From: "Brown, Alex" <browna@tp.ac.sg>
To: "'Memetics list'" <Memetics@mmu.ac.uk>
Subject: Re. Memetics and History
Date: Mon, 16 Jun 1997 14:52:19 +0800
Date: 16th June 1997
Bill Benzon writes:
".....Within both jazz and classical major battles were conducted by the
communities committed to one
or other of those styles. If one wants to think of music history in
evolutionary terms, then the movement from one of these styles to
another, and the interaction of these various styles, is the major
phenomenon to be studied......."
Absolutely, and apart from the musical domain, this evolution of styles
(meme complexes) and their interaction is the major phenomenon to be
studied in all other cultural domains. The stability of these complexes
over time (from decades to millenia) is the only thing which allows us
to discuss cultural evolution and history at all, for in the midst of
continual historical change we still have these regularities of form
within all domains whether written out as scientific theories, literary
genre, artistic styles or types of social and political organization.

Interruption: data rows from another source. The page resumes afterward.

/-- **Structure theorem for free procyclic compact groups.** A compact Hausdorff totally
disconnected topological group which is topologically generated by one element and has an open
subgroup of every positive index (`FundamentalExtension.IsFreeProcyclic`, the interface predicate
for "`≅ Ẑ`" of [AbsTopIII] Prop 1.4 (i) / [AbsTopI] §0 p. 7) is isomorphic, as a topological group,
to `Ẑ = ∏_p ℤ_p` (written multiplicatively), the topological generator going to `1`. [cite:
MochizukiAbsTopIII2015, Prop 1.4 (i) p.31] -/
theorem FundamentalExtension.IsFreeProcyclic.exists_continuousMulEquiv_padicProd [CompactSpace G]
    [T2Space G] [TotallyDisconnectedSpace G] (h : FundamentalExtension.IsFreeProcyclic G) :
    ∃ e : G ≃ₜ* Multiplicative (∀ p : Nat.Primes, @PadicInt (p : ℕ) ⟨p.2⟩),
      ∃ g : G, Dense (Subgroup.zpowers g : Set G) ∧ Multiplicative.toAdd (e g) = 1 := by
  obtain ⟨E, g, hg, hEg⟩ := h.isFreeProSigmaCyclic_univ'.exists_continuousMulEquiv_padicSigmaProd
  -- reindex `{p : Nat.Primes // ↑p ∈ univ} ≃ Nat.Primes`
  let r : (∀ p : {p : Nat.Primes // (p : ℕ) ∈ Set.univ}, @PadicInt (p.1 : ℕ) ⟨p.1.2⟩) ≃ₜ+
      (∀ p : Nat.Primes, @PadicInt (p : ℕ) ⟨p.2⟩) :=
    { toFun := fun f p => f ⟨p, Set.mem_univ _⟩,
      invFun := fun f p => f p.1,
      left_inv := fun f => rfl,
      right_inv := fun f => rfl,
      map_add' := fun f f' => rfl,
      continuous_toFun := continuous_pi fun p => continuous_apply _,
      continuous_invFun := continuous_pi fun p => continuous_apply _ }
  refine ⟨{ toFun := fun x => Multiplicative.ofAdd (r (Multiplicative.toAdd (E x))),
            invFun := fun y => E.symm (Multiplicative.ofAdd (r.symm (Multiplicative.toAdd y))),
            left_inv := fun x => by
              change E.symm (Multiplicative.ofAdd (r.symm (r (Multiplicative.toAdd (E x))))) = x
              rw [r.symm_apply_apply]
              exact E.symm_apply_apply x,
            right_inv := fun y => by
              change Multiplicative.ofAdd (r (Multiplicative.toAdd (E (E.symm
                (Multiplicative.ofAdd (r.symm (Multiplicative.toAdd y))))))) = y
              rw [E.apply_symm_apply]
              change Multiplicative.ofAdd (r (r.symm (Multiplicative.toAdd y))) = y
              rw [r.apply_symm_apply]; rfl,
            map_mul' := fun x y => by rw [map_mul]; rfl,
            continuous_toFun := continuous_ofAdd.comp (r.continuous.comp
              (continuous_toAdd.comp E.continuous)),
            continuous_invFun := E.symm.continuous.comp (continuous_ofAdd.comp
              (r.symm.continuous.comp continuous_toAdd)) }, g, hg, ?_⟩
  change r (Multiplicative.toAdd (E g)) = 1
  rw [hEg]; rfl

/-- **Additive form** (for consumers working with `Additive I`, e.g. the synchronization
`Additive I_x →+ M_X` of [AbsTopIII] Thm 1.9 (b)): a free procyclic compact Hausdorff totally
disconnected group is `≃ₜ+ ∏_p ℤ_p` after passing to `Additive`, the topological generator going to
`1`. [cite: MochizukiAbsTopIII2015, Prop 1.4 (i) p.31] -/
theorem FundamentalExtension.IsFreeProcyclic.exists_continuousAddEquiv_padicProd [CompactSpace G]
    [T2Space G] [TotallyDisconnectedSpace G] (h : FundamentalExtension.IsFreeProcyclic G) :
    ∃ e : Additive G ≃ₜ+ (∀ p : Nat.Primes, @PadicInt (p : ℕ) ⟨p.2⟩),
      ∃ g : G, Dense (Subgroup.zpowers g : Set G) ∧ e (Additive.ofMul g) = 1 := by
  obtain ⟨E, g, hg, hEg⟩ := h.exists_continuousMulEquiv_padicProd
  refine ⟨{ toFun := fun x => Multiplicative.toAdd (E (Additive.toMul x)),
            invFun := fun y => Additive.ofMul (E.symm (Multiplicative.ofAdd y)),
            left_inv := fun x => by
              change Additive.ofMul (E.symm (Multiplicative.ofAdd
                (Multiplicative.toAdd (E (Additive.toMul x))))) = x
              rw [ofAdd_toAdd, E.symm_apply_apply]; rfl,
            right_inv := fun y => by
              change Multiplicative.toAdd (E (Additive.toMul (Additive.ofMul
                (E.symm (Multiplicative.ofAdd y))))) = y
              rw [toMul_ofMul, E.apply_symm_apply]; rfl,
            map_add' := fun x y => by
              change Multiplicative.toAdd (E (Additive.toMul x * Additive.toMul y)) = _
              rw [map_mul]; rfl,
            continuous_toFun := continuous_toAdd.comp (E.continuous.comp continuous_toMul),
            continuous_invFun :=
              continuous_ofMul.comp (E.symm.continuous.comp continuous_ofAdd) }, g, hg, ?_⟩
  exact hEg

The study of these uniformities of behaviour (their origin, evolution
and eventual demise) would seem to be one of the central tasks of any
memetic analysis or theory of cultural evolution. Here we can make a
distinction between the function of history and that of the evolutionary
analysis of culture. History describes and details the character of
these unities of behaviour in a chronological sequence, while
evolutionary analysis (and possibly a more developed memetic analsis)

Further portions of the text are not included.